Entre plaidoyer nostalgique et colère argumentée, l’écrivain Christian Authier se souvient d’un service public qui faisait jadis l’identité de notre pays
Il fallait que ce soit un fils de postier devenu écrivain qui s’y colle. Défendre, se souvenir, rappeler les étapes d’une longue désagrégation, évoquer la poétique de la carte postale et la mystique du facteur, la performance du courrier à J+1 et la philatélie comme passion nocturne française. Et puis, il y eut l’ouverture à la concurrence, les directives européennes, le flou juridique sur le statut, la privatisation qui ne dit jamais son nom et cette technostructure qui abat les chênes en feignant d’œuvrer pour le bien commun. La réorganisation permanente et la pression managériale firent le reste, dénaturer, détricoter et défaire un « trésor » national.
La Poste: symbole du sacrifice de la France d’avant
Si bien qu’il est difficile de reconnaître notre Poste mythifiée, les 4L fourgonnettes jaune paille de nos campagnes, les merveilles du calendrier, une rigueur et une régularité qui firent dire à Gabin dans « Le Cave se rebiffe » que le monde nous enviait cette admirable administration nommée PTT. Donc, c’est un enfant de la Poste qui a travaillé au cœur de la bête durant ses vacances, du tri à la distribution, au contact direct de ses ex-agents publics et qui a suivi l’assèchement et la perte de sens d’une entreprise emblématique de notre paysage.
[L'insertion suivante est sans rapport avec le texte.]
/-!
# Integral binary cubic forms: the lattice `V(ℤ)`, the discriminant, and the (twisted) action of `GL₂`

Topic `Literature/NumberTheory/CubicFields`. The first piece of vocabulary of the
Davenport–Heilbronn / Delone–Faddeev approach to counting cubic fields and the 3-torsion of class
groups of quadratic fields (Bhargava–Taniguchi–Thorne 2023, §2.2, displays (6)–(8); the same
set-up in Davenport–Heilbronn 1971, Bhargava–Shankar–Tsimerman 2013 §2, Taniguchi–Thorne 2013):

* "The lattice of integral binary cubic forms is defined by
  `V(ℤ) := {a u³ + b u²v + c uv² + d v³ : a, b, c, d ∈ ℤ}`" (BTT (6)) — here the structure
  `BinaryCubic R` (four coefficients over any commutative ring `R`; `V(R)`), with evaluation
  `eval`, change of ring `map`, scaling `μ • f`, and the bridge `toCubic` to Mathlib's univariate
  `Cubic R` (`f(u, 1)`);
* "the discriminant … `Disc(f) = b²c² − 4ac³ − 4b³d − 27a²d² + 18abcd`" (BTT (7)) — `disc`,
  DEFINED as Mathlib's `Cubic.discr` of `toCubic` (same polynomial, `disc_eq`);
* "The group `GL₂(ℤ)` acts on `V(ℤ)` by `(γ · f)(u, v) = (1/det γ) · f((u, v) · γ)`" (BTT (8)) — the
  substitution action `subst` of all `2 × 2` matrices (`(f.subst γ)(u,v) = f((u,v)γ)`,
  `eval_subst`; a left action, `subst_one`, `subst_mul`), its effect on the discriminant
  `disc (f.subst γ) = (det γ)⁶ disc f` (`disc_subst`), and the TWISTED action
  `twist γ f = (det γ) • f.subst γ` — which IS BTT's `(1/det γ) f((u,v)γ)` for `γ ∈ GL₂(ℤ)` since
  `det γ = ±1 = (det γ)⁻¹` — with `disc (twist γ f) = (det γ)¹⁰ disc f`, hence
  **`Disc(γ · f) = Disc(f)` for `γ ∈ GL₂(ℤ)`** (`disc_twist_of_isUnit`), and the resulting
  `GL₂(ℤ)`-equivalence of integral forms (`GL2ZEquiv`, an equivalence relation preserving `disc`:
  `GL2ZEquiv.refl/symm/trans/disc_eq`, `gl2zOrbit`).

Everything here is a definition with body or a proved identity; nothing is a named fact. NOT here
(the next pieces of BTT §2): the Levi–Delone–Faddeev bijection between `GL₂(ℤ)`-orbits on `V(ℤ)`
and cubic rings (BTT Thm 2.1), the Davenport–Heilbronn maximality sets `U_p` (BTT Prop. 2.2),
reducibility/irreducibility of forms versus orders in cubic fields, and Shintani's zeta functions
(BTT §2.4).

## References

* M. Bhargava, T. Taniguchi, F. Thorne, *Improved error estimates for the Davenport–Heilbronn
  theorems*, Math. Ann. 389 (2024) = arXiv:2107.12819, §2.2 (6)–(8) [BhargavaTaniguchiThorne2023].
* H. Davenport, H. Heilbronn, *On the density of discriminants of cubic fields. II*, Proc. Roy.
  Soc. London A 322 (1971) 405–420 [DavenportHeilbronn1971].
* M. Bhargava, A. Shankar, J. Tsimerman, *On the Davenport–Heilbronn theorems and second order
  terms*, Invent. Math. 193 (2013), §2 [BhargavaShankarTsimerman2012].
* W. T. Gan, B. Gross, G. Savin, *Fourier coefficients of modular forms on `G₂`*, Duke Math. J.
  115 (2002), §4 (binary cubic forms and cubic rings, degenerate case) [GanGrossSavin2002].

## Design (searched: Mathlib has `Cubic R` = univariate cubics with `Cubic.discr`, no binary forms,
no `GL₂`-action on them; the tree has the parallel `Literature.NumberTheory.EllipticCurves.BinaryQuartic`)

* A four-field `structure`, as for the tree's `BinaryQuartic` and Mathlib's `Cubic`, rather than
  `MvPolynomial`/homogeneous polynomials: the action and the discriminant are explicit polynomial
  maps in the coefficients, and all identities below are closed by `ring`.
* `disc` is Mathlib's `Cubic.discr (toCubic f)`, so Mathlib's API for cubics (roots,
  `Cubic.discr_ne_zero_iff_roots_nodup` over fields) applies to `f(u, 1)`.
* The twisted action is defined for every integral matrix by `(det γ) • f.subst γ` (total, no
  division); on `GL₂(ℤ)` it is the printed `(det γ)⁻¹ f((u,v)γ)`. No `MulAction` instance is
  registered (the acting monoid would be `Matrix (Fin 2) (Fin 2) ℤ` with the twisted law, which is
  only an action up to the sign convention); orbits are handled through the relation `GL2ZEquiv`.
-/

namespace Literature.NumberTheory.CubicFields
/-- `‖P_x‖ ≤ 4√2` for the local `d`-wave pair operator. -/
theorem norm_localPair_dWave_le (x : TorusSite 2 L) :
    ‖localPair dWaveFormFactor L x‖ ≤ 4 * Real.sqrt 2 := by
  refine (norm_localPair_le L dWaveFormFactor x).trans ?_
  have hsqrt : (0 : ℝ) ≤ Real.sqrt 2 := Real.sqrt_nonneg _
  exact mul_le_mul_of_nonneg_right sum_abs_dWaveFormFactor_le hsqrt

theorem card_torusSite : (Fintype.card (TorusSite 2 L) : ℝ) = (L : ℝ) ^ 2 := by
  rw [Fintype.card_pi, prod_const, ZMod.card, card_univ, Fintype.card_fin]
  push_cast
  ring

/-- `‖Δ_d‖ ≤ 4√2 L²`. -/
theorem norm_pairField_dWave_le :
    ‖pairField dWaveFormFactor L‖ ≤ 4 * Real.sqrt 2 * (L : ℝ) ^ 2 := by
  unfold pairField
  refine (norm_sum_le _ _).trans ?_
  calc ∑ x : TorusSite 2 L, ‖localPair dWaveFormFactor L x‖
        ≤ ∑ _x : TorusSite 2 L, 4 * Real.sqrt 2 :=
          Finset.sum_le_sum fun x _ => norm_localPair_dWave_le L x
    _ = 4 * Real.sqrt 2 * (L : ℝ) ^ 2 := by
          rw [Finset.sum_const, card_univ, nsmul_eq_mul, card_torusSite]; ring

/-- **`‖Δ_d + Δ_dᴴ‖ ≤ 8√2 L²`** — the constant `8√2` of the crux's docstring. -/
theorem norm_pairSource_le : ‖pairSource L‖ ≤ 8 * Real.sqrt 2 * (L : ℝ) ^ 2 := by
  unfold pairSource
  refine (norm_add_le _ _).trans ?_
  rw [Matrix.l2_opNorm_conjTranspose]
  have h := norm_pairField_dWave_le L
  linarith

/-- **Large sources are automatic for the crux**: for every `L`, `U`, `μ`, `β > 0` and real `h`,
`p̃_L(β,μ,U,h) − p̃_L(β,μ,U,0) ≤ 8√2 |h|`. Hence the crux's bound `C(1+log β)h²` holds for free
whenever `|h| ≥ 8√2 / (C (1 + log β))`; its content is the window `|h| < 8√2/(C(1+log β))`. -/
theorem sourcedPressure_sub_le_linear (U μ : ℝ) {β : ℝ} (hβ : 0 < β) (h : ℝ) :
    sourcedPressure L β U μ h - sourcedPressure L β U μ 0 ≤ 8 * Real.sqrt 2 * |h| := by
  rw [sourcedPressure_sub]
  have hL : (0 : ℝ) < (L : ℝ) ^ 2 := by
    have : (0 : ℝ) < (L : ℝ) := by exact_mod_cast Nat.pos_of_ne_zero (NeZero.ne L)
    positivity
  rw [div_le_iff₀ (mul_pos hβ hL)]
  have h1 := gain_le_mul_norm (isHermitian_hubbardTorusWith L U μ) (isHermitian_pairSource L) hβ.le h
  have h2 := norm_pairSource_le L
  calc gain β (hubbardTorusWith 2 L 1 U μ) (pairSource L) h ≤ β * (|h| * ‖pairSource L‖) := h1
    _ ≤ β * (|h| * (8 * Real.sqrt 2 * (L : ℝ) ^ 2)) := by gcongr
    _ = 8 * Real.sqrt 2 * |h| * (β * (L : ℝ) ^ 2) := by ring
Enlevez la Poste de notre décor, et c’est un peu de France qu’on sacrifie sur l’autel d’une modernité mortifère. Tout le monde y est allé un jour, a pesté dans la queue, a même maudit ces « fonctionnaires », quelques blagues circulaient sur leur peu d’entrain à travailler, mais globalement nous avons été satisfaits du service rendu. Un maillage extraordinaire du territoire, une présence humaine qui ne se monétise pas ; du liant, du lien, de l’entraide, le même traitement dans un village de Haute-Corse que boulevard Raspail, une forme de citoyenneté souterraine qui conditionnait ce fameux « vivre ensemble ».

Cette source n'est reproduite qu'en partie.